Faries Captures the Checkered Flag at Talladega
April 28th, 2016 by Corey Davis
For any driver, the high banks and high speeds of Talladega Superspeedway can present a daunting challenge. For drivers in the ITSR Power Series entering last Sunday’s race at the track, that challenge was magnified by close points battles with no more safety nets in the standings as the season entered its final three races of sim racing.
The race before the race happened in the open qualifying session, where drivers jockeyed for position in packs and tried to time their runs to put up a quick lap. Matt Delk mastered the draft en route to the pole position with a lap of 47.631 seconds. Saif Faries, Kevin Stone, Corey Davis, and Marcus Napier lined up behind him in the starting field of 27 sim racers.
As the first of 95 laps began around the 2.66-mile superspeedway, Delk led the charge up front and most of the field slotted in behind him on the low line. There were some takers on the high groove, though, particularly a group consisting of J. Randall Watkins and iRacing Today Motorsports drivers Adam Hallock along with Dean Moll, and defending series champion Chad Dalton.

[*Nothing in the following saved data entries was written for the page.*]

/-- **The trivial bound**: `|Δ(x)| ≤ e^{1/(16L₂²)}√π/L₂` for every real `x` (`L₂ > 0`), since
`|e^{phase(u)}| = e^{u/2 − L₂²u²}`. [cite: Zhang2022LandauSiegel, §5 (5.10)] -/
theorem norm_Delta510_le {L₂ : ℝ} (hL : 0 < L₂) (t₀ x : ℝ) :
    ‖Delta510 L₂ t₀ x‖ ≤ Real.exp (1 / (16 * L₂ ^ 2)) * (Real.sqrt π / L₂) := by
  rw [Delta510, ← integral_exp_half_sub_sq'' hL]
  calc ‖∫ u : ℝ, cexp (phase L₂ t₀ x u)‖ ≤ ∫ u : ℝ, ‖cexp (phase L₂ t₀ x u)‖ :=
        norm_integral_le_integral_norm _
    _ = ∫ u : ℝ, Real.exp (u / 2 - L₂ ^ 2 * u ^ 2) := by
        congr 1; funext u; exact norm_cexp_phase_ofReal L₂ t₀ x u

/-- `Δ` is continuous (indeed differentiable, `hasDerivAt_Delta510`). [cite: Zhang2022LandauSiegel, §5 (5.10)] -/
theorem continuous_Delta510 {L₂ : ℝ} (hL : L₂ ≠ 0) (t₀ : ℝ) : Continuous (Delta510 L₂ t₀) :=
  continuous_iff_continuousAt.mpr fun x => (hasDerivAt_Delta510 hL t₀ x).continuousAt

/-! ## Super-polynomial decay of `Δ(x)` as `x → ∞` -/

/-- `e^{−(log x)²/4} ≤ e^{k²}·x^{−k}` for `x > 0` (AM–GM in the exponent). [folklore] -/
private lemma exp_neg_log_sq_le {x : ℝ} (hx : 0 < x) (k : ℝ) :
    Real.exp (-((Real.log x) ^ 2 / 4)) ≤ Real.exp (k ^ 2) * x ^ (-k) := by
  rw [Real.rpow_def_of_pos hx, ← Real.exp_add]
  apply Real.exp_le_exp.mpr
  nlinarith [sq_nonneg (Real.log x / 2 - k)]

/-- `e^{−y} ≤ n!·y^{−n}` for `y > 0`. [folklore] -/
private lemma exp_neg_le_factorial_mul {y : ℝ} (hy : 0 < y) (n : ℕ) :
    Real.exp (-y) ≤ (n.factorial : ℝ) * y ^ (-(n : ℝ)) := by
  have h := Real.pow_div_factorial_le_exp y hy.le n
  have hfac : (0 : ℝ) < n.factorial := by exact_mod_cast Nat.factorial_pos n
  rw [div_le_iff₀ hfac] at h
  rw [Real.rpow_neg hy.le, Real.rpow_natCast, Real.exp_neg]
  have hyn : 0 < y ^ n := pow_pos hy n
  rw [inv_le_iff_one_le_mul₀ (Real.exp_pos y)]
  calc (1 : ℝ) = y ^ n * (y ^ n)⁻¹ := by field_simp
    _ ≤ (Real.exp y * n.factorial) * (y ^ n)⁻¹ := by gcongr
    _ = n.factorial * (y ^ n)⁻¹ * Real.exp y := by ring

/-- **Super-polynomial decay**: for `L₂ ≥ 1`, every `k : ℕ` admits a constant `C` with
`|Δ(x)| ≤ C·x^{−k}` for all `x ≥ 1` (from (5.9) with `c = 1/2`, `X = √x`, and the trivial bound
while `√x ≤ 2t₀`). [cite: Zhang2022LandauSiegel, §5 Lemma 5.3 (5.9), (5.14)] -/
theorem exists_norm_Delta510_le_rpow_neg {L₂ : ℝ} (hL : 1 ≤ L₂) (t₀ : ℝ) (k : ℕ) :
    ∃ C : ℝ, 0 ≤ C ∧ ∀ x : ℝ, 1 ≤ x → ‖Delta510 L₂ t₀ x‖ ≤ C * x ^ (-(k : ℝ)) := by
  have hL0 : 0 < L₂ := by linarith
  -- constants
  set M : ℝ := Real.exp (1 / (16 * L₂ ^ 2)) * (Real.sqrt π / L₂) with hM
  have hM0 : 0 ≤ M := by positivity
  set x₀ : ℝ := max 1 (4 * t₀ ^ 2 + 1) with hx₀
  have hx₀1 : 1 ≤ x₀ := le_max_left _ _
  set C₁ : ℝ := (2 + Real.exp 1 / L₂) * Real.exp ((k : ℝ) ^ 2) with hC₁
  set C₂ : ℝ := Real.exp (1 + 1 / (16 * L₂ ^ 2)) * (Real.sqrt π / L₂)
    * (((2 * k).factorial : ℝ) * L₂ ^ (2 * k)) with hC₂
  set C₃ : ℝ := M * x₀ ^ (k : ℝ) with hC₃
  refine ⟨C₁ + C₂ + C₃, by positivity, fun x hx1 => ?_⟩
  have hx0 : 0 < x := by linarith
  have hxk : 0 < x ^ (-(k : ℝ)) := Real.rpow_pos_of_pos hx0 _
  by_cases hxx : x₀ < x
  · -- the decay range: apply (5.9) with `c = 1/2`, `X = √x`
    have hsx : 0 < Real.sqrt x := Real.sqrt_pos.mpr hx0
    have ht : 2 * t₀ < Real.sqrt x := by
      have h4 : 4 * t₀ ^ 2 + 1 ≤ x₀ := le_max_right _ _
      have : 4 * t₀ ^ 2 < x := by linarith
      calc 2 * t₀ ≤ |2 * t₀| := le_abs_self _
        _ = Real.sqrt ((2 * t₀) ^ 2) := (Real.sqrt_sq_eq_abs _).symm
        _ < Real.sqrt x := Real.sqrt_lt_sqrt (sq_nonneg _) (by nlinarith)
    have hc : 0 ≤ 1 / 2 * Real.log x := by
      have := Real.log_nonneg hx1; positivity
    have hX : Real.sqrt x ≤ x * Real.exp (-(1 / 2 * Real.log x)) := by
      have e1 : Real.exp (-(1 / 2 * Real.log x)) = x ^ (-(1 / 2 : ℝ)) := by
        rw [Real.rpow_def_of_pos hx0]; congr 1; ring
      rw [e1, Real.sqrt_eq_rpow,
        show x * x ^ (-(1 / 2 : ℝ)) = x ^ (1 : ℝ) * x ^ (-(1 / 2 : ℝ)) by rw [Real.rpow_one],
        ← Real.rpow_add hx0]
      norm_num
    have hmain := norm_Delta510_le_caseTwo hL t₀ hx0.le hc hsx hX ht
    -- the Gaussian-in-log terms
    have hlog : Real.exp (-(1 / 2 * L₂ * Real.log x) ^ 2)
        ≤ Real.exp ((k : ℝ) ^ 2) * x ^ (-(k : ℝ)) := by
      have h1 : Real.exp (-(1 / 2 * L₂ * Real.log x) ^ 2) ≤ Real.exp (-((Real.log x) ^ 2 / 4)) := by
        apply Real.exp_le_exp.mpr
        have hL2 : 1 ≤ L₂ ^ 2 := one_le_pow₀ hL
        nlinarith [sq_nonneg (Real.log x), mul_le_mul_of_nonneg_right hL2 (sq_nonneg (Real.log x))]
      exact h1.trans (exp_neg_log_sq_le hx0 k)
    have hT12 : 2 * Real.exp (-(1 / 2 * L₂ * Real.log x) ^ 2)
          + Real.exp (1 - (1 / 2 * L₂ * Real.log x) ^ 2) / L₂
        ≤ C₁ * x ^ (-(k : ℝ)) := by
      have e2 : Real.exp (1 - (1 / 2 * L₂ * Real.log x) ^ 2) / L₂
          = Real.exp 1 / L₂ * Real.exp (-(1 / 2 * L₂ * Real.log x) ^ 2) := by
        rw [sub_eq_add_neg, Real.exp_add]; ring
      rw [e2, hC₁]
      have hpos : 0 ≤ Real.exp 1 / L₂ := by positivity
      nlinarith [hlog, mul_le_mul_of_nonneg_left hlog hpos]
    -- the `e^{−√x/L₂}` term
    have hT3 : Real.exp (-(Real.sqrt x / L₂))
        ≤ ((2 * k).factorial : ℝ) * L₂ ^ (2 * k) * x ^ (-(k : ℝ)) := by
      have h := exp_neg_le_factorial_mul (y := Real.sqrt x / L₂) (by positivity) (2 * k)
      have e : (Real.sqrt x / L₂) ^ (-((2 * k : ℕ) : ℝ)) = L₂ ^ (2 * k) * x ^ (-(k : ℝ)) := by
        rw [Real.rpow_neg (by positivity), Real.rpow_natCast, div_pow, pow_mul,
          Real.sq_sqrt hx0.le, Real.rpow_neg hx0.le, Real.rpow_natCast]
        field_simp
      rw [e, ← mul_assoc] at h
      exact h
    have hT3' : Real.exp (1 + 1 / (16 * L₂ ^ 2)) * (Real.sqrt π / L₂) * Real.exp (-(Real.sqrt x / L₂))
        ≤ C₂ * x ^ (-(k : ℝ)) := by
      rw [hC₂, mul_assoc (Real.exp (1 + 1 / (16 * L₂ ^ 2)) * (Real.sqrt π / L₂))]
      exact mul_le_mul_of_nonneg_left hT3 (by positivity)
    have h3 : 0 ≤ C₃ * x ^ (-(k : ℝ)) := by positivity
    calc ‖Delta510 L₂ t₀ x‖ ≤ _ := hmain
      _ ≤ C₁ * x ^ (-(k : ℝ)) + C₂ * x ^ (-(k : ℝ)) := add_le_add hT12 hT3'
      _ ≤ (C₁ + C₂ + C₃) * x ^ (-(k : ℝ)) := by nlinarith
  · -- the compact range `1 ≤ x ≤ x₀`: trivial bound
    have hxx : x ≤ x₀ := not_lt.mp hxx
    have h1 : ‖Delta510 L₂ t₀ x‖ ≤ M := norm_Delta510_le hL0 t₀ x
    have h2 : M ≤ C₃ * x ^ (-(k : ℝ)) := by
      rw [hC₃, mul_assoc]
      have : 1 ≤ x₀ ^ (k : ℝ) * x ^ (-(k : ℝ)) := by
        rw [Real.rpow_neg hx0.le, ← div_eq_mul_inv, one_le_div (Real.rpow_pos_of_pos hx0 _)]
        exact Real.rpow_le_rpow hx0.le hxx (Nat.cast_nonneg k)
      nlinarith
    have h3 : 0 ≤ (C₁ + C₂) * x ^ (-(k : ℝ)) := by positivity
    nlinarith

That outside line reached as high as second place, but they fell back as the first round of green-flag pit stops began around Lap 25. A mix of pit strategy and timing saw the field split from one large pack into two smaller ones. The pairing of Napier and Jeff S. Davis led the front pack of 12 cars while points leader Mike Kelley headed up the trailing pack of seven cars.
As the race continued under the green flag, a battle brewed among the leaders. Looking to get back to the front, Delk led an outside attack aided by Dalton and Brad Collins. Their group was also able to get alongside Napier but couldn’t quite edge ahead into the lead.
Napier and Jeff Davis began the second round of pit stops on Lap 52, but both overshot their pit stalls and incurred speeding penalties, which dropped them from the front of the field to the tail-end of the lead lap.
They weren’t the only sim racers to fall back during the pit sequence. Title contender Tim Johnston took four tires while the rest of the leaders changed just two. That dropped him from the lead pack to the Kelley-led second group, which expanded to as many as ten drivers as the race crossed the two-thirds mark.
Up front, the lead fell to Faries, who spearheaded a Ford alliance consisting of Corey Davis and Delk. When the final round of pit stops began on Lap 73, the Ford trio was the first to hit pit road. However, only two of them – Faries and Davis – emerged together, as Delk overshot his pit stall and couldn’t catch the lead draft once pit stops were completed.
While Delk slid back to join Kelley, Johnston, and others in the second pack, the leading group built a nine-second advantage with a mix of lead-lap and lap-down cars. The pairing of Jeff Davis and Napier led the group, still clinging to the tail-end of the lead lap, while Corey Davis and Faries held the top two positions in the race.
That lead group stayed single-file until the final three laps. When Corey Davis moved off the yellow line to get air to the radiator of his virtual Ford Fusion, Faries pounced, slotting in below Davis to take the lead. With little help on the outside, Davis slid back as the white flag waved while Faries held the race lead.
Exiting Turn 4 for the final time, second-place Dalton blew his engine, which gave Faries the gap he needed behind him to secure the win. Davis crossed the line in second, just edging Scott Simley for the position. Moll was fourth and Dalton crossed the finish line in fifth with smoke pouring from his detonated virtual engine.
There was also a battle in the second pack coming to the checkered flag. Delk led Kelley across the line to finish sixth, and behind them, a three-wide battle for eighth place ended with contact between Johnston, Terry McCuin, and Bobby Terrell. Terrell finished eighth and McCuin was ninth, while Johnston spun across the finish line in tenth place.
That incident was one of a very few in the caution-free race. Since the “Big One” never struck, sixteen cars finished on the lead lap and just two drivers failed to finish.
In Victory Lane, Faries was all smiles after collecting his tenth career Power Series victory and his first since August 2014 at Rockingham. The other big winner of the night was Davis, whose second-place result brought him to within three points of Kelley atop the point standings. Johnston’s late-race spin dropped him to 13 points back.
Although Talladega was the biggest wildcard among the final three races, the two remaining events each bring their own challenges. Next week’s race hits the fast but narrow Charlotte Motor Speedway, while the venue for the season finale is unknown and will be decided by an ongoing driver vote. With those obstacles in place, the pressure built in Talladega will only ratchet-up as the season winds to a close.